(Collected data entries)
╭──
import Literature.NumberTheory.NumberFields.UnramifiedCyclicDegreeDvdClassNumber
import Literature.NumberTheory.NumberFields.InertiaGeneratesGalois
import Literature.NumberTheory.EllipticCurves.OpenImageMazurCharacterProofs
import HarnessLib

/-!
# A Galois character trivial on every inertia group has order dividing the class number
# (Hilbert class field, cyclic case: Cox Thm. 8.10 / Cor. 5.24, in the Galois-character form
# of Mazur 1978 §5)

PROOF-ONLY file (theorems only, no definition, no named fact, no `sorry`), topic
`NumberTheory/NumberFields`.  It generalises the tree's `ℚ`-statement
`Mazur1978.monoidHom_eq_one_of_forall_inertia` («a character of `Γ_ℚ` with open kernel which is
trivial on every inertia group is trivial» — Minkowski) to an arbitrary number field `K` WITHOUT
REAL PLACES, where Minkowski's theorem is replaced by the tree's PROVED cyclic Hilbert-class-field
divisibility `finrank_dvd_classNumber_of_isUnramifiedIn` (Cox, *Primes of the form x² + ny²*,
Cor. 5.24 with Thm. 8.10: an everywhere unramified cyclic extension `F/K` has `[F : K] ∣ h_K`):

* §1 `index_dvd_classNumber_of_inertia_le` (finite level) — for `L/K` finite Galois with group
  `G` and a normal subgroup `N ⊴ G` with `G ⧸ N` cyclic which CONTAINS EVERY INERTIA GROUP
  `I(Q)`, `Q` a maximal ideal of `𝓞 L`: `[G : N] ∣ h_K` (the fixed field `F = L^N` is cyclic over
  `K` and unramified at every finite prime — multiplicativity `e(Q|K) = e(𝔮|K)·e(Q|F)` with
  `#I_G(Q) = e(Q|K)`, `#I_N(Q) = e(Q|F)` and `I_G(Q) ↪ I_N(Q)`, exactly as in the tree's proof of
  Cassels' arithmetic monodromy `NumberFields.iSup_inertia_eq_top`);
* §2 `card_range_dvd_classNumber_of_forall_inertia` — for a homomorphism `ψ : Γ_K → M` to a
  commutative group with CYCLIC image… more precisely to a cyclic `M`, with open kernel, trivial on
  the inertia group `I_𝔓 ≤ Γ_K` of every prime `𝔓` of `\bar ℤ_K`: `#ψ(Γ_K) ∣ h_K` (the fixed field
  of `ker ψ` is a finite Galois `L/K`; inertia groups of `Gal(L/K)` lift to absolute inertia
  groups, Serre *Local Fields* I §7 Prop. 22 (b) = tree `exists_mem_inertia_absRestrictNormalHom_eq`;
  then §1 with `N = ker`);
* §3 the two forms used by descents: `monoidHom_eq_one_of_forall_inertia_of_classNumber_eq_one`
  (`h_K = 1`, `M` cyclic ⟹ `ψ = 1`) and `monoidHom_eq_one_of_forall_inertia_of_prime_card`
  (`#M = p` prime, `p ∤ h_K` ⟹ `ψ = 1`) — «`K` has no everywhere unramified `ℤ/p`-extension when
  `p ∤ h_K`», the input of Mazur's constant-kernel isogeny descent over `K` (B. Mazur, *Modular
  curves and the Eisenstein ideal*, Ch. III §3, global step; file
  `EllipticCurves/ConstantKernelIsogenySelmerTrivialNumberField`).

The hypothesis «no real place» (`IsEmpty (K →+* ℝ)`) is that of the tree's reciprocity theorem
(Cox counts real places as ramifying); it holds for every imaginary quadratic field
(`isEmpty_ringHom_real_of_sq_eq`), in particular for `ℚ(i)` and `ℚ(√−3)` (`h_K = 1`).

## References

* [Cox2013] D. A. Cox, *Primes of the form x² + ny²*, 2nd ed. (2013), §5.C Cor. 5.24, §8.A
  Thm. 8.10.
* [Mazur1978] B. Mazur, *Rational isogenies of prime degree*, Invent. Math. 44 (1978), §5 (p. 152).
* [Mazur1977] B. Mazur, *Modular curves and the Eisenstein ideal*, Publ. Math. IHÉS 47 (1977),
  Ch. I §1(g), Ch. III §3.
* [SerreLocalFields1979] J.-P. Serre, *Local Fields*, GTM 67, Ch. I §7 Prop. 22 (b).
* [Cassels1986] J. W. S. Cassels, *Local Fields*, Ch. 10 §12, Thm. 12.1.
-/

noncomputable section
╰──
Return each line from the records that includes the word "Primes".

### Solution for this exercise
divisibility `finrank_dvd_classNumber_of_isUnramifiedIn` (Cox, *Primes of the form x² + ny²*,
* [Cox2013] D. A. Cox, *Primes of the form x² + ny²*, 2nd ed. (2013), §5.C Cor. 5.24, §8.A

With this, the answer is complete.